Generally, every person is presumed competent to testify. TEX. R. EVID. 601(a). Children are incompetent to testify if, "after being examined by the court, [they] appear not to possess sufficient intellect to relate transactions with respect to which they are interrogated." Gilley v. State, 418 S.W.3d 114, 120 (Tex. Crim. App. 2014) (quoting TEX. R. EVID. 601(a)(2)). A witness is competent to testify if she (1) can intelligently observe events at the time of their occurrence, (2) has the capacity to recollect those events, and (3) has the capacity to narrate those events to the jury. See Hogan v. State, 440 S.W.3d 211, 213-14 (Tex. App.—Houston [14th Dist.] 2013, pet. ref'd). A trial court may inquire as to "whether the child-witness possesses the capacity to appreciate the obligations of the oath [to tell the truth while testifying]—or can at least distinguish the truth from a lie." Gilley, 418 S.W.3d at 121. Inconsistent or confusing responses from a child do not necessarily mean that the child is incompetent to testify; rather, such matters speak to the credibility of her testimony. In re A.W., 147 S.W.3d 632, 635 (Tex. App.—San Antonio 2004, no pet.). A trial court's competency determination is reviewed for abuse of discretion. Rodriguez v. State, 772 S.W.2d 167, 170 (Tex. App.—Houston [14th Dist.] 1989, pet. ref'd); Beavers v. State, 634 S.W.2d 893, 895 (Tex. App.—Houston [1st Dist.] 1982, pet. ref'd).

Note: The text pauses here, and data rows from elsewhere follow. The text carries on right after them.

import Summits.HubbardSuperconductivity.HubbardSuperconductivity.Theorems.AnisotropyChordTransferFibre3FinX5Eval

/-!
# Route `AnisotropyChord` / H0 rotor rung: FIN per-`L` GM₃ (X5), `L = 34` — row-C cell facts (X5, point wedges), part `p50`

Kernel facts `xcCellAnyA0 34 (49/50) 100 la lb bn tb = true` (row C of cert cells 120, 121 of `L = 34` with `b = bn/100` and the `T⁺·D` brackets `tb` exported by the row-`N₁` facts `xn34_*`): the two Green point wedges `gWedgePt` are recomputed in the kernel, the profile / gradient tables are built from them by monotonicity (`…FinX5Eval`), and g5's row-C check is decided; assembled in `…FinX5GM3ThirtyFour`.
Prover seat `hubbard-h0-rotor-p3` g8; helper for piece A = stmt-HubbardSuperconductivity-23918 of rung 19089 (`--supports`, helper class).
WHAT THIS IS NOT: nothing here proves superconductivity in the Hubbard model (rotor TARGET as worded stays FALSE, g15 verdict); kernel facts for the FIN certificate of ONE conditional reduction.  Tree imports only; zero data; standard axioms.
-/

set_option linter.dupNamespace false
set_option autoImplicit false

namespace Summit.HubbardSuperconductivity.HubbardSuperconductivity.Theorems.AnisotropyChord.Transfer.Fibre3

namespace FinXD

open FinXB FinCell Hole2

set_option maxHeartbeats 4000000 in
/-- row C of cell 120 of `L = 34` (`b = 98/100`). [folklore] -/
theorem xc34_120 : xcCellAnyA0 34 (49/50 : ℚ) 100 873092682894480 894919999966842 98 ((2630230027485487 : ℤ), (2700646583588815 : ℤ)) = true := by decide +kernel

set_option maxHeartbeats 4000000 in
/-- row C of cell 121 of `L = 34` (`b = 99/100`). [folklore] -/
theorem xc34_121 : xcCellAnyA0 34 (49/50 : ℚ) 100 894919999966842 917292999966014 99 ((2696529464897012 : ℤ), (2768861512094527 : ℤ)) = true := by decide +kernel

end FinXD

end Summit.HubbardSuperconductivity.HubbardSuperconductivity.Theorems.AnisotropyChord.Transfer.Fibre3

The record is silent as to why trial counsel did not request a competency hearing. Although Cozart filed a motion for new trial, his motion failed to address trial counsel's failure to request a competency hearing. Thus, Cozart has failed to meet his burden under the first prong of Strickland to show that his allegations of ineffective assistance of counsel are firmly founded in the record. See Menefield, 363 S.W.3d at 592-93. This record is inadequate to overcome the presumption of reasonable performance by Cozart's trial counsel, who has had no opportunity to respond to the complaints made for the first time on appeal. See Strickland, 466 U.S. at 689, 104 S. Ct. at 2065.

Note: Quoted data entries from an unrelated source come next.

/-- **The chain for one piece with smooth weights** (steps 2–4 of `block_estimateS`: Poisson +
reciprocity + uniform Lemma 1, over sets `SL ⊆ (l ∼ L₁)`, `SR ⊆ (r ∼ R₁)`), starting from the
already smoothed weights `bump_{M₁}`, `β ∈ {bump_{N₁}, bump_{1/2,1/4}}`, `γ ∈ {bump_{Q₁}, bump_{1/2,1/4}}`.
[cite: BombieriFriedlanderIwaniecActa1986, §14 pp. 245–246] -/
theorem piece_chain {κ ε₂ ε₀ K : ℝ} (hK0 : 0 ≤ K) (hK : UniformBoundAt κ ε₂ ε₀ K)
    -- the block and the global parameters
    {a : ℤ} (ha : a ≠ 0) {x ε₁ : ℝ} (hx : 1 ≤ x) (hε₁ : 0 < ε₁) (hx2 : 2 ≤ x ^ ε₁)
    {j : ℕ} (hj : 2 ≤ j) (hjε : 2 + 2 * ε₁ ≤ j * ε₁)
    {M₁ N₁ Q₁ L₁ R₁ Y : ℝ} (hM₁ : 1 ≤ M₁) (hM₁x : M₁ ≤ x) (hL₁ : 1 / 2 ≤ L₁) (hR₁ : 1 / 2 ≤ R₁)
    (hQ₁ : 1 / 2 ≤ Q₁) (hQR : 4 * Q₁ * R₁ < x) (hYdef : Y = M₁ * x ^ (-ε₁))
    {SL SR : Finset ℕ} (hSL : SL ⊆ dyadic L₁) (hSR : SR ⊆ dyadic R₁)
    -- the weight in `n`
    {C YN : ℝ} (hC1 : 1 ≤ C) (hCN : 2 * N₁ = C ∨ (N₁ = 1 / 2 ∧ YN = 1 / 4 ∧ C = 1))
    (hYN0 : 0 < YN) (hYN : YN ≤ N₁ / 2) (hfeasN : 2 * N₁ / YN ≤ 4 * C ^ ε₀)
    -- the weight in `q`
    {D YQ lam : ℝ} (hD1 : 1 ≤ D) (hD2 : D ≤ 2 * Q₁) (hDq : (⌊4 * D⌋₊ : ℝ) ≤ 8 * Q₁)
    (hYQ0 : 0 < YQ) (hYQ : YQ ≤ Q₁ / 2)
    (hlam0 : 0 ≤ lam) (hfeasQ : 2 * Q₁ / YQ ≤ 12 * D ^ ε₀) (hfeasQ' : lam * (12 * x ^ ε₁) ≤ 12 * D ^ ε₀)
    (hrep : ∀ (d : ℕ) (ξ : ℝ), bump Q₁ YQ d * bump M₁ Y (d * ξ) =
      bump Q₁ YQ (2 * Q₁ * (d / D)) * bump M₁ Y (lam * (D * ξ) * (d / D) + (1 - lam) * ξ)) :
    tripleTS a ⌊2 * M₁ + Y⌋₊ ⌊4 * C⌋₊ ⌊4 * D⌋₊ (bumpW M₁ Y) (bumpW N₁ YN) (bumpW Q₁ YQ) SL SR ≤
      (⌊4 * C⌋₊ : ℝ) * ((SL.card : ℝ) * (118 * derivConst j * x ^ (3 * ε₁ / 2)) *
        ∑ q ∈ Icc 1 ⌊4 * D⌋₊, ∑ r ∈ Icc 1 ⌊2 * R₁⌋₊, (σ 0 (q * r) : ℝ) / (Nat.totient (q * r) : ℝ)) +
      32 * π * |(a : ℝ)| * (M₁ + 2 * Y) *
        ((⌊x ^ (2 * ε₁) * (2 * (2 * Q₁)) * R₁ / M₁⌋₊ : ℕ) : ℝ) ^ 2 * (1 + Real.log ⌊4 * C⌋₊) / R₁ +
      2 * ((2 * M₁ + Y) / (Q₁ / 2) *
        ((K * (C * D * ((a.natAbs ^ 2 * ⌊x ^ (2 * ε₁) * (2 * (2 * Q₁)) * R₁ / M₁⌋₊ : ℕ) : ℝ) * R₁ *
            ((a.natAbs : ℝ) * L₁)) ^ (ε₂ + κ * ε₀) *
          lemma1Icorr C D ((a.natAbs ^ 2 * ⌊x ^ (2 * ε₁) * (2 * (2 * Q₁)) * R₁ / M₁⌋₊ : ℕ) : ℝ) R₁ ((a.natAbs : ℝ) * L₁)) *
          Real.sqrt (2 * SL.card * ⌊x ^ (2 * ε₁) * (2 * (2 * Q₁)) * R₁ / M₁⌋₊ / R₁))) := by
  -- names and elementary facts
  have hx0 : 0 < x := by linarith
  have hxε : x ^ (-ε₁) = (x ^ ε₁)⁻¹ := Real.rpow_neg hx0.le ε₁
  have hY0 : 0 < Y := by rw [hYdef]; positivity
  have hYM2 : Y ≤ M₁ / 2 := by
    rw [hYdef, hxε]
    have h2 : (x ^ ε₁)⁻¹ ≤ 1 / 2 := by
      rw [inv_eq_one_div]
      exact one_div_le_one_div_of_le (by norm_num) hx2
    nlinarith
  have hYM : Y ≤ M₁ := by linarith
  have hN₁ : 0 < N₁ := by
    rcases hCN with h | ⟨h, -⟩ <;> linarith
  have hQ0 : 0 < Q₁ := by linarith
  have hL0 : 0 ≤ L₁ := by linarith
  have hR0 : 0 < R₁ := by linarith
  set Xm : ℕ := ⌊2 * M₁ + Y⌋₊ with hXm
  set Xn : ℕ := ⌊4 * C⌋₊ with hXn
  set Xq : ℕ := ⌊4 * D⌋₊ with hXq
  set H₀ : ℕ := ⌊x ^ (2 * ε₁) * (2 * (2 * Q₁)) * R₁ / M₁⌋₊ with hH₀
  set N' : ℕ := a.natAbs ^ 2 * H₀ with hN'
  -- Step 2: the bound for `𝒦` at the block weights
  have hβ1 : ∀ n, |bumpW N₁ YN n| ≤ 1 := abs_bumpW_le_one hYN0 hN₁.le
  have hγ1 : ∀ q, |bumpW Q₁ YQ q| ≤ 1 := abs_bumpW_le_one hYQ0 hQ0.le
  have hγQ : ∀ q : ℕ, bumpW Q₁ YQ q ≠ 0 → Q₁ / 2 ≤ (q : ℝ) := by
    intro q hq
    by_contra hlt
    push Not at hlt
    exact hq (bump_eq_zero_of_le hYQ0 hQ0.le (by linarith))
  set K' : ℝ := K * (C * D * ((N' : ℕ) : ℝ) * R₁ * ((a.natAbs : ℝ) * L₁)) ^ (ε₂ + κ * ε₀) *
    lemma1Icorr C D ((N' : ℕ) : ℝ) R₁ ((a.natAbs : ℝ) * L₁) with hK'def
  have hK'0 : 0 ≤ K' := by
    have := lemma1Icorr_nonneg C D ((N' : ℕ) : ℝ) R₁ ((a.natAbs : ℝ) * L₁)
    positivity
  have hA1 : (1 : ℝ) ≤ a.natAbs := by exact_mod_cast Int.natAbs_pos.2 ha
  have hSa : 1 / 2 ≤ (a.natAbs : ℝ) * L₁ := by nlinarith
  have hKξ : ∀ ξ : ℝ, 0 < ξ → ξ < (2 * M₁ + Y) / (Q₁ / 2) → ∀ B : ℕ → ℕ → ℕ → ℂ,
      ‖dispK (fun c d => bumpW N₁ YN c * bumpW Q₁ YQ d * bump M₁ Y (d * ξ)) Xn Xq N' R₁ ((a.natAbs : ℝ) * L₁) B‖ ≤
        K' * lemma1Norm N' R₁ ((a.natAbs : ℝ) * L₁) B := by
    intro ξ hξ0 hξ1 B
    by_cases hH1 : 1 ≤ ((N' : ℕ) : ℝ)
    · exact dispK_le_block hK hx hM₁ hY0 hYM hYdef hN₁ hQ₁ hR₁ hSa hC1 hCN hYN0 hYN hfeasN hD1 hD2 hYQ0 hYQ
        hlam0 hfeasQ hfeasQ' (fun d => hrep d ξ) hH1 hξ0 hξ1 B
    · rw [hN', dispK_eq_zero_of_lt_one hH1, norm_zero]
      exact mul_nonneg hK'0 (Real.sqrt_nonneg _)
  -- Step 3: chain Poisson + reciprocity + Lemma 1
  have hmain := tripleTS_bumpW_le_of_dispK_le ha hY0 hYM (le_refl Xm) Xn Xq hβ1 hγ1
    (by positivity : (0 : ℝ) < Q₁ / 2) hγQ H₀ hj (fun d => ⌊(d : ℝ) * x ^ (ε₁ / 2) / Y⌋₊) hL0 hR0 hSL hSR hK'0 hKξ
  -- Step 4: the sizes of the Poisson and reciprocity errors
  have hP0 := sum_errP_le_sets (M := M₁) (Q := 2 * Q₁) (R := R₁) hx hM₁ hM₁x (by positivity) hR0 (by linarith) hε₁
    (le_trans (by norm_num) hj) hjε (Xq := Xq) (by linarith) (SL := SL) (hSR.trans (dyadic_subset_Icc hR0.le))
  have hP : (Xn : ℝ) * ∑ r ∈ SR, ∑ _l ∈ SL, ∑ q ∈ Icc 1 Xq,
      errP M₁ Y H₀ j (fun d => ⌊(d : ℝ) * x ^ (ε₁ / 2) / Y⌋₊) (q * r) ≤
      (Xn : ℝ) * ((SL.card : ℝ) * (118 * derivConst j * x ^ (3 * ε₁ / 2)) *
        ∑ q ∈ Icc 1 Xq, ∑ r ∈ Icc 1 ⌊2 * R₁⌋₊, (σ 0 (q * r) : ℝ) / (Nat.totient (q * r) : ℝ)) := by
    refine mul_le_mul_of_nonneg_left ?_ (Nat.cast_nonneg _)
    rw [hYdef]
    convert hP0 using 1
  have hRr := sum_errR_le a (M := M₁) (Y := Y) (by positivity) H₀ Xn Xq hL0 hR0
  -- assemble
  linarith [hmain, hP, hRr]

end BFI

end Literature.NumberTheory.Sieve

We conclude that Cozart has not satisfied the first prong of the Strickland analysis, and we need not consider whether he has satisfied the requirements of the second prong. See Lopez, 343 S.W.3d at 143. Accordingly, we overrule this issue.
Conclusion
We affirm the trial court's judgment.
Michael Massengale
Justice Panel consists of Chief Justice Radack and Justices Keyes and Massengale. Do not publish. TEX. R. APP. P. 47.2(b).